Non-invasive pressure-support ventilation
Unlike CPAP, non-invasive pressure-support ventilation (NIPSV) requires a ventilator unit, programmed with both expiratory and inspiratory pressures (Mas and Masip, 2014). Bi-level positive airway pressure ventilation (BIPAP) is an example of NIPSV used in UK hospitals and is delivered by a face or nasal mask. When the patient begins inspiration, the ventilator assists this with pressure support using a decelerated flow, keeping inspiratory positive airway pressure (IPAP) constant and lowering carbon dioxide levels (Credland, 2013). When the patient's expiratory effort finishes or decreases below a target pressure, the pressure support is discontinued, and pressure drops to a predetermined expiratory positive airway pressure (EPAP) or PEEP (Mas and Masip, 2014). This assists in maintaining airway patency during expiration and increases oxygen levels (Credland, 2013). BIPAP results in an overall reduction in respiratory effort compared with CPAP, owing to the constant IPAP (Nava and Hill, 2009), while hypercapnia is reversed and improved alveolar ventilation reverses respiratory acidosis (Credland, 2013). Therefore, it is favoured in many studies for the treatment of type 2 respiratory failure, secondary to exacerbation of COPD (Mas and Masip, 2014).
Risks of NIV
NIV is not without risks. The resulting elevation of pressure in the alveoli may result in barotrauma, while hyperinflation increases the risk of pneumothorax (Clancy and McVicar, 2009). Patients should be carefully monitored throughout for signs of further deterioration, such as reducing consciousness, airway compromise, vomiting, haemodynamic instability or ineffective ventilation. In the case of adverse effects, consideration should be given as to whether to withdraw treatment (Davidson et al, 2016).

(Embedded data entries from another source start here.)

import Summits.AnomalousDissipation.AnomalousDissipation.Theorems.TaylorGreenLoudGalerkinStates.Negative.Anatomy
import Summits.AnomalousDissipation.AnomalousDissipation.Theorems.TaylorCertificatesSmoothEulerCoerciveForceStubStrongForm
import Literature.Analysis.FunctionSpaces.TorusFluidGlueProofs
import Literature.Analysis.FunctionSpaces.TorusLerayHelmholtzProofs
import Literature.Analysis.FunctionSpaces.TorusCalculusProofs
import Literature.Analysis.FunctionSpaces.TorusTestFunction
import Literature.Analysis.FunctionSpaces.TorusSobolevSpaceProofs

Invasive mechanical ventilation
Treatment failure of NIV occurs in 20–40% of patients (Credland, 2013). Therefore, hospital guidelines have advocated early development of an ongoing management plan to address this when commencing NIV therapy (RCP, 2008; NICE, 2010). A decline in level of consciousness, hypotension, uncorrected hypoxaemia or no change in respiratory rate indicate treatment failure and invasive mechanical ventilation (IMV) should be considered where appropriate (RCP, 2008; Credland, 2013). As previously stated, there are often significant complications associated with IMV in this patient group, leading to poorer outcomes and increased rates of mortality.
Conclusion
COPD is a common respiratory disease affecting a significant proportion of the population. Exacerbation of the illness accounts for thousands of hospital admissions each year. Current UK prehospital management of acute exacerbation of COPD focuses on pharmacological management and oxygen therapy as a first-line treatment.

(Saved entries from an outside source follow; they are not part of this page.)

import Summits.Ventures.HodgeRepro2.T5SU11SphericalContinuous

/-!
# The asymptotics of the spherical functions of `SU(1,1)`: `e^{λt} φ_λ(a_t) → c(λ)` (Harish-Chandra's
`c`-function) as `t → ∞` for `λ < 1`

Laplace's integral `sph λ (a_t) = (2π)⁻¹ ∫_{-π}^{π} (cosh 2t - sinh 2t cos φ)^{-λ/2} dφ`
(`T5SU11SphericalBounds.sph_hyp_eq_laplace`) rescales as
`e^{λt} sph λ (a_t) = (2π)⁻¹ ∫_{-π}^{π} ((1 - cos φ)/2 + e^{-4t} (1 + cos φ)/2)^{-λ/2} dφ`
(`exp_mul_sph_hyp_eq`; `e^{-2t}(cosh 2t - sinh 2t cos φ) = (1 - cos φ)/2 + e^{-4t}(1 + cos φ)/2`,
`exp_neg_two_mul_laplace_base`). As `t → ∞` the integrand decreases to `((1 - cos φ)/2)^{-λ/2}`
(`= |sin(φ/2)|^{-λ}`), which is integrable on `(-π, π)` exactly when `λ < 1` — the comparison
`sin²(φ/2) ≥ (φ/π)²` on `[-π, π]` (Jordan's inequality, `sin_half_sq_ge`) against `|φ|^{-λ}`
(`intervalIntegrable_cLimit`) — so by dominated convergence (`cLimit_add_one` is a bound for `t ≥ 0`,
`rescaled_le_bound`)
**`e^{λt} sph λ (a_t) → c(λ) := (2π)⁻¹ ∫_{-π}^{π} ((1 - cos φ)/2)^{-λ/2} dφ`** (`tendsto_exp_mul_sph_hyp`),
Harish-Chandra's `c`-function of the explicit model (`cfun`; `cfun 0 = 1`). By the functional
equation `sph λ = sph (2 - λ)` (`T5SU11SphericalSymmetry.sph_two_sub`) the other side reads
**`e^{(2-λ)t} sph λ (a_t) → c(2 - λ)` for `λ > 1`** (`tendsto_exp_two_sub_mul_sph_hyp`) — the classical
`φ_λ(a_t) ~ c(λ) e^{(λ - 2ρ) t}`, `2ρ = 2`. Nothing is claimed about (N).

Blind lane: Mathlib + the HodgeRepro2 prefix only; no sorry; axioms ⊆ {propext, Classical.choice,
Quot.sound}.
-/

namespace Summit.Ventures.HodgeRepro2.T5SU11SphericalAsymptotic

open MeasureTheory Metric Set Filter Topology Complex intervalIntegral
open T5SU11Unimodular T5SU11Fibration T5SU11Cartan T5SU11OneParameter T5SU11CartanProjection
  T5HaarCircle T5SU11SphericalFunction T5SU11SphericalTwo T5SU11SphericalSymmetry
  T5SU11SphericalBounds T5SU11SphericalContinuous
open scoped Real

/-! ### The rescaled Laplace integrand -/

/-- `e^{-2t} (cosh 2t - sinh 2t cos φ) = (1 - cos φ)/2 + e^{-4t} (1 + cos φ)/2`. -/
lemma exp_neg_two_mul_laplace_base (t φ : ℝ) :
    Real.exp (-(2 * t)) * (Real.cosh (2 * t) - Real.sinh (2 * t) * Real.cos φ) =
      (1 - Real.cos φ) / 2 + Real.exp (-(4 * t)) * ((1 + Real.cos φ) / 2) := by
  have h4 : Real.exp (-(4 * t)) = Real.exp (-(2 * t)) * Real.exp (-(2 * t)) := by
    rw [← Real.exp_add]
    congr 1
    ring
  have h1 : Real.exp (-(2 * t)) * Real.exp (2 * t) = 1 := by
    rw [← Real.exp_add]
    simp
  rw [Real.cosh_eq, Real.sinh_eq, h4]
  linear_combination ((1 - Real.cos φ) / 2) * h1

/-- The rescaled base `(1 - cos φ)/2 + e^{-4t} (1 + cos φ)/2` is positive. -/
lemma rescaled_base_pos (t φ : ℝ) :
    0 < (1 - Real.cos φ) / 2 + Real.exp (-(4 * t)) * ((1 + Real.cos φ) / 2) := by
  rw [← exp_neg_two_mul_laplace_base]
  exact mul_pos (Real.exp_pos _) (laplace_base_pos t φ)

/-- **The rescaled Laplace integral**:
`e^{λt} sph λ (a_t) = (2π)⁻¹ ∫_{-π}^{π} ((1 - cos φ)/2 + e^{-4t} (1 + cos φ)/2)^{-λ/2} dφ`. -/
theorem exp_mul_sph_hyp_eq [MeasurableSpace Circle] [BorelSpace Circle] (lam t : ℝ) :
    Real.exp (lam * t) * sph lam (hyp t) =
      (2 * π)⁻¹ * ∫ φ in (-π)..π,
        ((1 - Real.cos φ) / 2 + Real.exp (-(4 * t)) * ((1 + Real.cos φ) / 2)) ^ (-lam / 2) := by
  rw [sph_hyp_eq_laplace, mul_left_comm, ← intervalIntegral.integral_const_mul]
  congr 2
  funext φ
  rw [← exp_neg_two_mul_laplace_base,
    Real.mul_rpow (Real.exp_pos _).le (laplace_base_pos t φ).le,
    ← Real.exp_mul]
  congr 2
  ring

/-! ### The limit integrand and its integrability -/

/-- The limit integrand `cLimit λ φ = ((1 - cos φ)/2)^{-λ/2}` (`= |sin(φ/2)|^{-λ}`). -/
noncomputable def cLimit (lam φ : ℝ) : ℝ := ((1 - Real.cos φ) / 2) ^ (-lam / 2)

/-- **Harish-Chandra's `c`-function of the explicit model**:
`cfun λ = (2π)⁻¹ ∫_{-π}^{π} ((1 - cos φ)/2)^{-λ/2} dφ` (the integral converges for `λ < 1`). -/
noncomputable def cfun (lam : ℝ) : ℝ := (2 * π)⁻¹ * ∫ φ in (-π)..π, cLimit lam φ

/-- `cfun 0 = 1`. -/
lemma cfun_zero : cfun 0 = 1 := by
  unfold cfun cLimit
  simp only [neg_zero, zero_div, Real.rpow_zero]
  rw [intervalIntegral.integral_const, smul_eq_mul, mul_one, show π - -π = 2 * π by ring,
    inv_mul_cancel₀ (by positivity)]

/-- `cLimit λ φ ≥ 0`. -/
lemma cLimit_nonneg (lam φ : ℝ) : 0 ≤ cLimit lam φ :=
  Real.rpow_nonneg (by linarith [Real.cos_le_one φ]) _

/-- `(1 - cos φ)/2 = sin (φ/2) ^ 2`. -/
lemma one_sub_cos_div_two (φ : ℝ) : (1 - Real.cos φ) / 2 = Real.sin (φ / 2) ^ 2 := by
  have h : Real.cos φ = 2 * Real.cos (φ / 2) ^ 2 - 1 := by
    rw [← Real.cos_two_mul]
    congr 1
    ring
  rw [h, Real.cos_sq']
  ring

/-- **Jordan's inequality, squared**: `(φ/π)² ≤ sin (φ/2) ^ 2` for `-π ≤ φ ≤ π`. -/
lemma sin_half_sq_ge {φ : ℝ} (h1 : -π ≤ φ) (h2 : φ ≤ π) : (φ / π) ^ 2 ≤ Real.sin (φ / 2) ^ 2 := by
  have hπ := Real.pi_pos
  have key : |φ / π| ≤ |Real.sin (φ / 2)| := by
    rcases le_or_gt 0 φ with hφ | hφ
    · have hs := Real.mul_le_sin (x := φ / 2) (by linarith) (by linarith)
      have h0 : 0 ≤ 2 / π * (φ / 2) := by positivity
      rw [abs_of_nonneg (div_nonneg hφ hπ.le), abs_of_nonneg (by linarith)]
      calc φ / π = 2 / π * (φ / 2) := by field_simp
        _ ≤ Real.sin (φ / 2) := hs
    · have hs := Real.mul_le_sin (x := -φ / 2) (by linarith) (by linarith)
      have h0 : 0 ≤ 2 / π * (-φ / 2) := mul_nonneg (by positivity) (by linarith)
      have hsin : Real.sin (φ / 2) = -Real.sin (-φ / 2) := by
        rw [neg_div, Real.sin_neg, neg_neg]
      rw [hsin, abs_neg, abs_of_neg (div_neg_of_neg_of_pos hφ hπ), abs_of_nonneg (by linarith)]
      calc -(φ / π) = 2 / π * (-φ / 2) := by field_simp
        _ ≤ Real.sin (-φ / 2) := hs
  have := pow_le_pow_left₀ (abs_nonneg _) key 2
  rwa [sq_abs, sq_abs] at this

/-- `|x|^r` is interval integrable on `[-c, c]` for `-1 < r`. -/
lemma intervalIntegrable_abs_rpow {r : ℝ} (hr : -1 < r) {c : ℝ} (hc : 0 ≤ c) :
    IntervalIntegrable (fun x : ℝ => |x| ^ r) volume (-c) c := by
  have h1 : IntervalIntegrable (fun x : ℝ => |x| ^ r) volume 0 c := by
    refine (intervalIntegrable_rpow' hr (a := 0) (b := c)).congr_uIoo fun x hx => ?_
    rw [uIoo_of_le hc] at hx
    simp only [abs_of_pos hx.1]
  have h2 : IntervalIntegrable (fun x : ℝ => |x| ^ r) volume (-c) 0 := by
    rw [IntervalIntegrable.iff_comp_neg]
    simp only [abs_neg, neg_neg, neg_zero]
    exact h1.symm
  exact h2.trans h1

/-- **The limit integrand is integrable on `(-π, π)` for `λ < 1`**: `cLimit λ ≤ π^λ |φ|^{-λ}`
(Jordan) and `|φ|^{-λ}` is integrable iff `λ < 1`. -/
theorem intervalIntegrable_cLimit {lam : ℝ} (hlam : lam < 1) :
    IntervalIntegrable (cLimit lam) volume (-π) π := by
  have hπ := Real.pi_pos
  rcases le_or_gt lam 0 with h0 | h0
  · -- `λ ≤ 0`: the integrand is continuous
    have hc : Continuous (cLimit lam) := by
      unfold cLimit
      exact (Real.continuous_rpow_const (by linarith)).comp (by fun_prop)
    exact hc.intervalIntegrable _ _
  · -- `0 < λ < 1`: compare with `π^λ |φ|^{-λ}`
    have hg : IntervalIntegrable (fun φ : ℝ => π ^ lam * |φ| ^ (-lam)) volume (-π) π :=
      (intervalIntegrable_abs_rpow (by linarith) hπ.le).const_mul _
    refine hg.mono_fun' ?_ ?_
    · exact (Measurable.pow_const (by fun_prop) _).aestronglyMeasurable
    · rw [Filter.EventuallyLE, ae_restrict_iff' measurableSet_uIoc]
      refine Filter.Eventually.of_forall fun φ hφ => ?_
      rw [uIoc_of_le (by linarith), mem_Ioc] at hφ
      rw [Real.norm_eq_abs, abs_of_nonneg (cLimit_nonneg _ _)]
      rcases eq_or_ne φ 0 with rfl | hφ0
      · -- at `φ = 0` the left side is `0^{-λ/2} = 0`
        unfold cLimit
        rw [Real.cos_zero, sub_self, zero_div, Real.zero_rpow (by intro h; linarith [neg_div 2 lam])]
        positivity
      · unfold cLimit
        rw [one_sub_cos_div_two]
        have hsq : 0 < (φ / π) ^ 2 := by positivity
        calc (Real.sin (φ / 2) ^ 2) ^ (-lam / 2)
            ≤ ((φ / π) ^ 2) ^ (-lam / 2) :=
              Real.rpow_le_rpow_of_nonpos hsq (sin_half_sq_ge hφ.1.le hφ.2) (by linarith)
          _ = π ^ lam * |φ| ^ (-lam) := by
              rw [← sq_abs, ← Real.rpow_natCast, ← Real.rpow_mul (abs_nonneg _), abs_div,
                abs_of_pos hπ, Real.div_rpow (abs_nonneg _) hπ.le, div_eq_mul_inv,
                ← Real.rpow_neg hπ.le, mul_comm]
              congr 2
              · push_cast
                ring
              · ring

/-! ### The domination and the limit -/

/-- **The domination for `t ≥ 0`**: `((1 - cos φ)/2 + e^{-4t}(1 + cos φ)/2)^{-λ/2} ≤ cLimit λ φ + 1`
for `φ ∈ (-π, π]`, `φ ≠ 0`. -/
lemma rescaled_le_bound {lam t φ : ℝ} (ht : 0 ≤ t) (h1 : -π < φ) (h2 : φ ≤ π) (hφ : φ ≠ 0) :
    ((1 - Real.cos φ) / 2 + Real.exp (-(4 * t)) * ((1 + Real.cos φ) / 2)) ^ (-lam / 2) ≤
      cLimit lam φ + 1 := by
  have hcos : Real.cos φ < 1 := by
    rcases (Real.cos_le_one φ).lt_or_eq with h | h
    · exact h
    · exfalso
      exact hφ ((Real.cos_eq_one_iff_of_lt_of_lt (by linarith) (by linarith)).mp h)
  have hpos : 0 < (1 - Real.cos φ) / 2 := by linarith
  have hexp1 : Real.exp (-(4 * t)) ≤ 1 := by
    rw [Real.exp_le_one_iff]
    linarith
  have hexp0 : 0 ≤ Real.exp (-(4 * t)) := (Real.exp_pos _).le
  have hcos1 : 0 ≤ (1 + Real.cos φ) / 2 := by linarith [Real.neg_one_le_cos φ]
  rcases le_or_gt 0 lam with hl | hl
  · -- `λ ≥ 0`: the exponent is `≤ 0`, the base is `≥ (1 - cos φ)/2`
    have := Real.rpow_le_rpow_of_nonpos hpos
      (show (1 - Real.cos φ) / 2 ≤ (1 - Real.cos φ) / 2 + Real.exp (-(4 * t)) * ((1 + Real.cos φ) / 2)
        by nlinarith) (show -lam / 2 ≤ 0 by linarith)
    unfold cLimit
    linarith
  · -- `λ < 0`: the exponent is `> 0`, the base is in `[0, 1]`
    have hle1 : (1 - Real.cos φ) / 2 + Real.exp (-(4 * t)) * ((1 + Real.cos φ) / 2) ≤ 1 := by
      nlinarith
    have := Real.rpow_le_one (rescaled_base_pos t φ).le hle1 (show 0 ≤ -lam / 2 by linarith)
    linarith [cLimit_nonneg lam φ]

/-- **The pointwise limit**: `((1 - cos φ)/2 + e^{-4t}(1 + cos φ)/2)^{-λ/2} → cLimit λ φ` as `t → ∞`
for `φ ≠ 0` in `(-π, π]`. -/
lemma tendsto_rescaled {lam φ : ℝ} (h1 : -π < φ) (h2 : φ ≤ π) (hφ : φ ≠ 0) :
    Tendsto (fun t : ℝ =>
      ((1 - Real.cos φ) / 2 + Real.exp (-(4 * t)) * ((1 + Real.cos φ) / 2)) ^ (-lam / 2))
      atTop (𝓝 (cLimit lam φ)) := by
  have hcos : Real.cos φ < 1 := by
    rcases (Real.cos_le_one φ).lt_or_eq with h | h
    · exact h
    · exfalso
      exact hφ ((Real.cos_eq_one_iff_of_lt_of_lt (by linarith) (by linarith)).mp h)
  have hpos : 0 < (1 - Real.cos φ) / 2 := by linarith
  have h4 : Tendsto (fun t : ℝ => Real.exp (-(4 * t))) atTop (𝓝 0) := by
    have := Real.tendsto_exp_atBot.comp
      (tendsto_neg_atTop_atBot.comp (tendsto_id.const_mul_atTop (by norm_num : (0 : ℝ) < 4)))
    simpa only [Function.comp_def, id_eq] using this
  have hbase : Tendsto (fun t : ℝ =>
      (1 - Real.cos φ) / 2 + Real.exp (-(4 * t)) * ((1 + Real.cos φ) / 2)) atTop
      (𝓝 ((1 - Real.cos φ) / 2)) := by
    have := (h4.mul_const ((1 + Real.cos φ) / 2)).const_add ((1 - Real.cos φ) / 2)
    simpa only [zero_mul, add_zero] using this
  exact hbase.rpow_const (Or.inl hpos.ne')

section measure

variable [MeasurableSpace Circle] [BorelSpace Circle]

/-- **Harish-Chandra's asymptotics**: for `λ < 1`, `e^{λt} sph λ (a_t) → c(λ)` as `t → ∞`. -/
theorem tendsto_exp_mul_sph_hyp {lam : ℝ} (hlam : lam < 1) :
    Tendsto (fun t : ℝ => Real.exp (lam * t) * sph lam (hyp t)) atTop (𝓝 (cfun lam)) := by
  have hπ := Real.pi_pos
  have hDCT : Tendsto (fun t : ℝ => ∫ φ in (-π)..π,
      ((1 - Real.cos φ) / 2 + Real.exp (-(4 * t)) * ((1 + Real.cos φ) / 2)) ^ (-lam / 2))
      atTop (𝓝 (∫ φ in (-π)..π, cLimit lam φ)) := by
    have h0 : ∀ᵐ φ ∂(volume : Measure ℝ), φ ≠ 0 := by
      rw [ae_iff]
      simp only [not_not, Set.setOf_eq_eq_singleton]
      exact Real.volume_singleton
    refine tendsto_integral_filter_of_dominated_convergence (fun φ => cLimit lam φ + 1) ?_ ?_ ?_ ?_
    · refine Filter.Eventually.of_forall fun t => ?_
      refine Continuous.aestronglyMeasurable ?_
      exact Continuous.rpow_const (by fun_prop) fun φ => Or.inl (rescaled_base_pos t φ).ne'
    · filter_upwards [Filter.eventually_ge_atTop 0] with t ht
      filter_upwards [h0] with φ hφ hmem
      rw [uIoc_of_le (by linarith), mem_Ioc] at hmem
      rw [Real.norm_eq_abs, abs_of_nonneg (Real.rpow_nonneg (rescaled_base_pos t φ).le _)]
      exact rescaled_le_bound ht hmem.1 hmem.2 hφ
    · exact (intervalIntegrable_cLimit hlam).add intervalIntegrable_const
    · filter_upwards [h0] with φ hφ hmem
      rw [uIoc_of_le (by linarith), mem_Ioc] at hmem
      exact tendsto_rescaled hmem.1 hmem.2 hφ
  have e : (fun t : ℝ => Real.exp (lam * t) * sph lam (hyp t)) = fun t : ℝ =>
      (2 * π)⁻¹ * ∫ φ in (-π)..π,
        ((1 - Real.cos φ) / 2 + Real.exp (-(4 * t)) * ((1 + Real.cos φ) / 2)) ^ (-lam / 2) := by
    funext t
    exact exp_mul_sph_hyp_eq lam t
  rw [e]
  exact hDCT.const_mul _

/-- **The other side of the functional equation**: for `λ > 1`,
`e^{(2 - λ) t} sph λ (a_t) → c(2 - λ)` as `t → ∞` — the classical `φ_λ(a_t) ~ c(λ) e^{(λ - 2) t}`. -/
theorem tendsto_exp_two_sub_mul_sph_hyp {lam : ℝ} (hlam : 1 < lam) :
    Tendsto (fun t : ℝ => Real.exp ((2 - lam) * t) * sph lam (hyp t)) atTop (𝓝 (cfun (2 - lam))) := by
  have := tendsto_exp_mul_sph_hyp (lam := 2 - lam) (by linarith)
  simpa only [← sph_two_sub] using this

/-- `e^{0} sph 0 (a_t) → cfun 0 = 1`: the asymptotics are consistent with `sph 0 ≡ 1`. -/
theorem tendsto_sph_zero_hyp : Tendsto (fun t : ℝ => sph 0 (hyp t)) atTop (𝓝 1) := by
  have := tendsto_exp_mul_sph_hyp (lam := 0) (by norm_num)
  simpa only [zero_mul, Real.exp_zero, one_mul, cfun_zero] using this

end measure

end Summit.Ventures.HodgeRepro2.T5SU11SphericalAsymptotic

While this is appropriate, international evidence suggests that NIV during prehospital treatment of patients with acute respiratory failure is beneficial in improving patient outcome and avoiding treatment escalation in hospital. NIV is used by some ambulance services in the UK; however, its use is not widespread. Further UK research into its use is needed before it is likely to be introduced as a widespread treatment in paramedic practice.